[Stored data]
⟨

/-- **A_D₀ — the chain minor with the first row under `x ↮ u` (the "pendant at `u`" coefficient of the chain minor).**
`0 ≤ det[[k(x,u),k(x,uo),k(x,uov)],[1,k(xu,o),k(xu,ov)],[1,k(xuv,o),0]] = k(xu,ov)[k(x,uo) − k(x,u)k(xuv,o)] − k(x,uov)[k(xu,o) − k(xuv,o)]`.
Proof: vdBHK Thm 1.3 for the source set `{v,o}` given `{v,o} ↮ x` (`k(x,vo)[k(xu,o)−k(xuv,o)] ≤ μ(o∈C_v∖C_x)·k(xu,vo)`), containment
`μ(o∈C_v∖C_x) ≤ k(x,o) − k(xuv,o)`, and set-marker dominance `Consts.setMarkerDominance_noAvoid` at `F = 1{u ∈ C_x}`
(`μ(o∈C_v∖C_x)·[k(x,uov) − k(x,u)k(x,vo)] ≤ k(x,vo)·[k(x,uo) − k(x,u)k(x,o)]`).
[cite: VandenbergHaggstromKahn2005, Thm. 1.3 (p. 6) with Remark 1 after Thm. 1.2 (p. 5)] -/
theorem chainMinor_uAvoid_noTarget (w : Sym2 V → unitInterval) (x u v o : V) :
    0 ≤ Matrix.det !![
      𝕂[w](({x} : Set V), ({u} : Set V)), 𝕂[w](({x} : Set V), ({u, o} : Set V)), 𝕂[w](({x} : Set V), ({u, v, o} : Set V));
      𝕂[w](({x, u} : Set V), (∅ : Set V)), 𝕂[w](({x, u} : Set V), ({o} : Set V)), 𝕂[w](({x, u} : Set V), ({v, o} : Set V));
      𝕂[w](({x, u, v} : Set V), (∅ : Set V)), 𝕂[w](({x, u, v} : Set V), ({o} : Set V)),
        𝕂[w](({x, u, v} : Set V), ({v, o} : Set V))] := by
  classical
  set μ := prodBernoulli w with hμ
  have hmeas : ∀ T : Set (BondConfig V), MeasurableSet T := fun _ => MeasurableSet.of_discrete
  set a := 𝕂[w](({x} : Set V), ({u} : Set V)) with ha
  set c := 𝕂[w](({x} : Set V), ({o} : Set V)) with hc
  set e := 𝕂[w](({x} : Set V), ({u, o} : Set V)) with he
  set p := 𝕂[w](({x} : Set V), ({v, o} : Set V)) with hp
  set q := 𝕂[w](({x} : Set V), ({u, v, o} : Set V)) with hq
  set s' := 𝕂[w](({x, u} : Set V), ({v, o} : Set V)) with hs'
  set t := 𝕂[w](({x, u} : Set V), ({o} : Set V)) with ht
  set z := 𝕂[w](({x, u, v} : Set V), ({o} : Set V)) with hz
  -- trivial entries
  have hempty : ∀ S : Set V, 𝕂[w](S, (∅ : Set V)) = 1 := by
    intro S
    have : {ω : BondConfig V | ∀ s'' ∈ S, ∀ t' ∈ (∅ : Set V), ¬ (openGraph ω).Reachable s'' t'} = univ := by ext ω; simp
    rw [this]; simp
  have hK3 : 𝕂[w](({x, u, v} : Set V), ({v, o} : Set V)) = 0 := by
    have : {ω : BondConfig V | ∀ s'' ∈ ({x, u, v} : Set V), ∀ t' ∈ ({v, o} : Set V), ¬ (openGraph ω).Reachable s'' t'} = ∅ := by
      ext ω
      simp only [mem_setOf_eq, mem_empty_iff_false, iff_false, not_forall, not_not]
      exact ⟨v, by simp, v, by simp, SimpleGraph.Reachable.refl _⟩
    rw [this]; simp
  have hdet : Matrix.det !![a, e, q; 𝕂[w](({x, u} : Set V), (∅ : Set V)), t, s';
      𝕂[w](({x, u, v} : Set V), (∅ : Set V)), z, 𝕂[w](({x, u, v} : Set V), ({v, o} : Set V))] = s' * (e - a * z) - q * (t - z) := by
    rw [Matrix.det_fin_three]
    simp only [Matrix.of_apply, Matrix.cons_val', Matrix.cons_val_zero, Matrix.cons_val_one, Matrix.cons_val_two,
      Matrix.empty_val', Matrix.cons_val_fin_one, Matrix.head_cons, Matrix.tail_cons, Matrix.head_fin_const, hempty, hK3]
    ring
  rw [hdet]
  -- (0) signs and monotonicity
  have hHarris : ∀ t' : V, 𝕂[w](({x} : Set V), ({u} : Set V)) * 𝕂[w](({x} : Set V), ({t'} : Set V)) ≤
      𝕂[w](({x} : Set V), ({u, t'} : Set V)) := by
    intro t'
    have h := real_avoid_insert_mul_le w (∅ : Set V) ({x} : Set V) u t'
    have h0 : {ω : BondConfig V | ∀ s'' ∈ (∅ : Set V), ∀ t ∈ ({x} : Set V), ¬ (openGraph ω).Reachable s'' t} = univ := by
      ext ω; simp
    rw [h0, probReal_univ, one_mul, ← Set.singleton_def, ← Set.singleton_def] at h
    rw [setOf_avoid_comm ({x} : Set V) ({u} : Set V), setOf_avoid_comm ({x} : Set V) ({t'} : Set V),
      setOf_avoid_comm ({x} : Set V) ({u, t'} : Set V), show ({u, t'} : Set V) = ({t', u} : Set V) from pair_comm _ _]
    exact h
  have hco : 0 ≤ e - a * c := by have := hHarris o; rw [← he, ← ha, ← hc] at this; linarith
  have hzc : z ≤ c := by
    rw [hz, hc]; exact measureReal_mono (fun ω h s'' hs'' t' ht' => h s'' (by
      rw [mem_singleton_iff] at hs''; subst hs''; exact mem_insert _ _) t' ht')
  have hqp : q ≤ p := by
    rw [hq, hp]; exact measureReal_mono (fun ω h s'' hs'' t' ht' => h s'' hs'' t' (mem_insert_of_mem _ ht'))
  have ha0 : 0 ≤ a := measureReal_nonneg
  have hs0 : 0 ≤ s' := measureReal_nonneg
  have hq0 : 0 ≤ q := measureReal_nonneg
  have hp0 : 0 ≤ p := measureReal_nonneg
  -- (1) vdBHK Thm 1.3 for the source set `{v, o}` given `{v, o} ↮ x`: `p (t − z) ≤ m s'`, and containment `m ≤ c − z`
  set D : Set (BondConfig V) := {ω | ∀ s'' ∈ ({v, o} : Set V), ∀ t' ∈ ({x} : Set V), ¬ (openGraph ω).Reachable s'' t'} with hD
  set W : Set (BondConfig V) := {ω | ∃ s'' ∈ ({v} : Set V), ∃ a' ∈ ({o} : Set V), (openGraph ω).Reachable s'' a'} with hW
  set U : Set (BondConfig V) := {ω | ∃ s'' ∈ ({v, o} : Set V), ∃ a' ∈ ({u} : Set V), (openGraph ω).Reachable s'' a'} with hU
  have key := real_avoid_conn_mul_conn_le w ({v, o} : Set V) ({x} : Set V) (S₁ := {v}) (S₂ := {v, o})
    (by intro a' ha'; rw [mem_singleton_iff] at ha'; subst ha'; exact mem_insert _ _) subset_rfl ({o} : Set V) ({u} : Set V)
  change μ.real (D ∩ W) * μ.real (D ∩ U) ≤ μ.real D * μ.real (D ∩ (W ∩ U)) at key
  have hDp : μ.real D = p := by rw [hp, hD, setOf_avoid_comm]
  have hDU : μ.real (D \ U) = s' := by
    rw [hs']; congr 1; ext ω
    simp only [hD, hU, mem_sdiff, mem_setOf_eq, mem_insert_iff, mem_singleton_iff, forall_eq_or_imp, forall_eq, exists_eq_or_imp,
      exists_eq_left, not_or]
    constructor
    · rintro ⟨⟨hvx, hox⟩, hvu, hou⟩
      exact ⟨⟨fun h => hvx h.symm, fun h => hox h.symm⟩, ⟨fun h => hvu h.symm, fun h => hou h.symm⟩⟩
    · rintro ⟨⟨hxv', hxo⟩, huv, huo⟩
      exact ⟨⟨fun h => hxv' h.symm, fun h => hxo h.symm⟩, fun h => huv h.symm, fun h => huo h.symm⟩
  have hDWU : μ.real ((D ∩ W) \ U) = t - z := by
    have hsub : {ω : BondConfig V | ∀ s'' ∈ ({x, u, v} : Set V), ∀ t' ∈ ({o} : Set V), ¬ (openGraph ω).Reachable s'' t'} ⊆
        {ω : BondConfig V | ∀ s'' ∈ ({x, u} : Set V), ∀ t' ∈ ({o} : Set V), ¬ (openGraph ω).Reachable s'' t'} := by
      intro ω h; simp only [mem_setOf_eq] at h ⊢
      exact fun s'' hs'' t' ht' => h s'' (by simp only [mem_insert_iff, mem_singleton_iff] at hs'' ⊢; tauto) t' ht'
    have hdiff : {ω : BondConfig V | ∀ s'' ∈ ({x, u} : Set V), ∀ t' ∈ ({o} : Set V), ¬ (openGraph ω).Reachable s'' t'} \
        {ω : BondConfig V | ∀ s'' ∈ ({x, u, v} : Set V), ∀ t' ∈ ({o} : Set V), ¬ (openGraph ω).Reachable s'' t'} = (D ∩ W) \ U := by
      ext ω
      simp only [mem_sdiff, mem_setOf_eq, mem_insert_iff, mem_singleton_iff, forall_eq_or_imp, forall_eq, hD, hW, hU,
        mem_inter_iff, exists_eq_or_imp, exists_eq_left, not_or]
      constructor
      · rintro ⟨⟨hxo, huo⟩, h2⟩
        have hvo : (openGraph ω).Reachable v o := by
          by_contra hvo; exact h2 ⟨hxo, huo, hvo⟩
        exact ⟨⟨⟨fun hvx => hxo (hvx.symm.trans hvo), fun hox => hxo hox.symm⟩, hvo⟩,
          fun hvu => huo (hvu.symm.trans hvo), fun hou => huo hou.symm⟩
      · rintro ⟨⟨⟨hvx, hox⟩, hvo⟩, hvu, hou⟩
        exact ⟨⟨fun hxo => hox hxo.symm, fun huo => hou huo.symm⟩, fun h => h.2.2 hvo⟩
    rw [ht, hz, ← measureReal_sdiff hsub (hmeas _), hdiff]
  have hDW : μ.real (D ∩ W) ≤ c - z := by
    have hsub : {ω : BondConfig V | ∀ s'' ∈ ({x, u, v} : Set V), ∀ t' ∈ ({o} : Set V), ¬ (openGraph ω).Reachable s'' t'} ⊆
        {ω : BondConfig V | ∀ s'' ∈ ({x} : Set V), ∀ t' ∈ ({o} : Set V), ¬ (openGraph ω).Reachable s'' t'} := by
      intro ω h; simp only [mem_setOf_eq] at h ⊢
      exact fun s'' hs'' t' ht' => h s'' (by simp only [mem_insert_iff, mem_singleton_iff] at hs'' ⊢; tauto) t' ht'
    have hsub2 : D ∩ W ⊆ {ω : BondConfig V | ∀ s'' ∈ ({x} : Set V), ∀ t' ∈ ({o} : Set V), ¬ (openGraph ω).Reachable s'' t'} \
        {ω : BondConfig V | ∀ s'' ∈ ({x, u, v} : Set V), ∀ t' ∈ ({o} : Set V), ¬ (openGraph ω).Reachable s'' t'} := by
      rintro ω ⟨hDω, hWω⟩
      simp only [hD, hW, mem_setOf_eq, mem_insert_iff, mem_singleton_iff, forall_eq_or_imp, forall_eq, exists_eq_left] at hDω hWω
      simp only [mem_sdiff, mem_setOf_eq, mem_insert_iff, mem_singleton_iff, forall_eq_or_imp, forall_eq]
      exact ⟨fun hxo => hDω.1 (hWω.trans hxo.symm), fun h => h.2.2 hWω⟩
    rw [hc, hz, ← measureReal_sdiff hsub (hmeas _)]
    exact measureReal_mono hsub2
  have e1 : μ.real ((D ∩ W) \ U) = μ.real (D ∩ W) - μ.real (D ∩ (W ∩ U)) := by
    have h := measureReal_inter_add_sdiff (μ := μ) (s := D ∩ W) (hmeas U)
    rw [show D ∩ W ∩ U = D ∩ (W ∩ U) from inter_assoc _ _ _] at h
    linarith
  have e2 : μ.real (D \ U) = μ.real D - μ.real (D ∩ U) := by
    have h := measureReal_inter_add_sdiff (μ := μ) (s := D) (hmeas U)
    linarith
  set m := μ.real (D ∩ W) with hm
  have hm0 : 0 ≤ m := measureReal_nonneg
  have hineq : p * (t - z) ≤ m * s' := by
    rw [← hDp, ← hDWU, ← hDU, e1, e2]
    nlinarith [key, (measureReal_nonneg : 0 ≤ μ.real D), hm0]
  -- (2) set-marker dominance at `F = 1{u ∈ C_x}`: `m (q − a p) ≤ p (e − a c)`; degenerate placements first
  by_cases hxv : x = v
  · have hp0' : p = 0 := by
      have : {ω : BondConfig V | ∀ s'' ∈ ({x} : Set V), ∀ t' ∈ ({v, o} : Set V), ¬ (openGraph ω).Reachable s'' t'} = ∅ := by
        ext ω; simp only [mem_setOf_eq, mem_empty_iff_false, iff_false, not_forall, not_not]
        exact ⟨x, rfl, v, by simp, hxv ▸ SimpleGraph.Reachable.refl _⟩
      rw [hp, this]; simp
    have hq0' : q = 0 := le_antisymm (hp0' ▸ hqp) hq0
    rw [hq0', zero_mul, sub_zero]
    have haz : 0 ≤ e - a * z := by linarith [hco, mul_le_mul_of_nonneg_left hzc ha0]
    exact mul_nonneg hs0 haz
  by_cases hxo : x = o
  · have hc0 : c = 0 := by
      have : {ω : BondConfig V | ∀ s'' ∈ ({x} : Set V), ∀ t' ∈ ({o} : Set V), ¬ (openGraph ω).Reachable s'' t'} = ∅ := by
        ext ω; simp only [mem_setOf_eq, mem_empty_iff_false, iff_false, not_forall, not_not]
        exact ⟨x, rfl, o, rfl, hxo ▸ SimpleGraph.Reachable.refl _⟩
      rw [hc, this]; simp
    have hpc : p ≤ c := by
      rw [hp, hc]; exact measureReal_mono (fun ω h s'' hs'' t' ht' => h s'' hs'' t' (mem_insert_of_mem _ ht'))
    have hp0' : p = 0 := le_antisymm (hc0 ▸ hpc) hp0
    have hq0' : q = 0 := le_antisymm (hp0' ▸ hqp) hq0
    rw [hq0', zero_mul, sub_zero]
    have haz : 0 ≤ e - a * z := by linarith [hco, mul_le_mul_of_nonneg_left hzc ha0]
    exact mul_nonneg hs0 haz
  have mdl := setMarkerDominance_noAvoid w x v o hxv hxo (connIndicatorFn x u) (monotone_connIndicatorFn x u)
    (fun C => by unfold connIndicatorFn; split_ifs <;> norm_num)
  simp only [connIndicatorFn_openEdgeCluster, integral_indicator_one (hmeas _)] at mdl
  rw [measureReal_restrict_apply (hmeas _), measureReal_restrict_apply (hmeas _)] at mdl
  rw [cov_reach_union_eq_avoid w x u v o, cov_reach_eq_avoid w x u o] at mdl
  have hN : μ.real ((openConn x v : Set (BondConfig V))ᶜ ∩ (openConn x o : Set (BondConfig V))ᶜ) = p := by
    rw [hp]; congr 1; ext ω; simp [openConn]
  have hNW : μ.real ((openConn x v : Set (BondConfig V))ᶜ ∩ (openConn x o : Set (BondConfig V))ᶜ ∩ openConn v o) = m := by
    rw [hm]; congr 1; ext ω
    simp only [hD, hW, mem_inter_iff, mem_compl_iff, mem_setOf_eq, mem_insert_iff, mem_singleton_iff, forall_eq_or_imp, forall_eq,
      exists_eq_left, openConn]
    constructor
    · rintro ⟨⟨hxv', hxo'⟩, hvo⟩; exact ⟨⟨fun h => hxv' h.symm, fun h => hxo' h.symm⟩, hvo⟩
    · rintro ⟨⟨hvx, hox⟩, hvo⟩; exact ⟨⟨fun h => hvx h.symm, fun h => hox h.symm⟩, hvo⟩
  rw [hN, hNW] at mdl
  -- mdl : m * (q - a * p) ≤ p * (e - a * c)
  -- (3) assemble: `p · [s'(e − a z) − q(t − z)] ≥ s' p a (c − z − m) ≥ 0`
  have hmain : 0 ≤ p * (s' * (e - a * z) - q * (t - z)) := by
    have h1 : q * (p * (t - z)) ≤ q * (m * s') := mul_le_mul_of_nonneg_left hineq hq0
    have h2 : s' * (m * (q - a * p)) ≤ s' * (p * (e - a * c)) := mul_le_mul_of_nonneg_left mdl hs0
    have h3 : 0 ≤ s' * p * a * (c - z - m) := by
      have : 0 ≤ c - z - m := by linarith [hDW]
      exact mul_nonneg (mul_nonneg (mul_nonneg hs0 hp0) ha0) this
    have expand : p * (s' * (e - a * z) - q * (t - z)) =
        (q * (m * s') - q * (p * (t - z))) + (s' * (p * (e - a * c)) - s' * (m * (q - a * p))) + s' * p * a * (c - z - m) := by ring
    rw [expand]
    linarith [h1, h2, h3]
  by_cases hpz : p = 0
  · have hq0' : q = 0 := le_antisymm (hpz ▸ hqp) hq0
    rw [hq0', zero_mul, sub_zero]
    have haz : 0 ≤ e - a * z := by linarith [hco, mul_le_mul_of_nonneg_left hzc ha0]
    exact mul_nonneg hs0 haz
  · have hppos : 0 < p := lt_of_le_of_ne hp0 (Ne.symm hpz)
    exact nonneg_of_mul_nonneg_right hmain hppos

⟩

* _Prompt_
Return the span of lines in the data above that opens at the line with "Set V), ∀ t ∈" and closes at the line with "have hco : 0", exactly, ends included, nothing else.

* _Answer_
    have h0 : {ω : BondConfig V | ∀ s'' ∈ (∅ : Set V), ∀ t ∈ ({x} : Set V), ¬ (openGraph ω).Reachable s'' t} = univ := by
      ext ω; simp
    rw [h0, probReal_univ, one_mul, ← Set.singleton_def, ← Set.singleton_def] at h
    rw [setOf_avoid_comm ({x} : Set V) ({u} : Set V), setOf_avoid_comm ({x} : Set V) ({t'} : Set V),
      setOf_avoid_comm ({x} : Set V) ({u, t'} : Set V), show ({u, t'} : Set V) = ({t', u} : Set V) from pair_comm _ _]
    exact h
  have hco : 0 ≤ e - a * c := by have := hHarris o; rw [← he, ← ha, ← hc] at this; linarith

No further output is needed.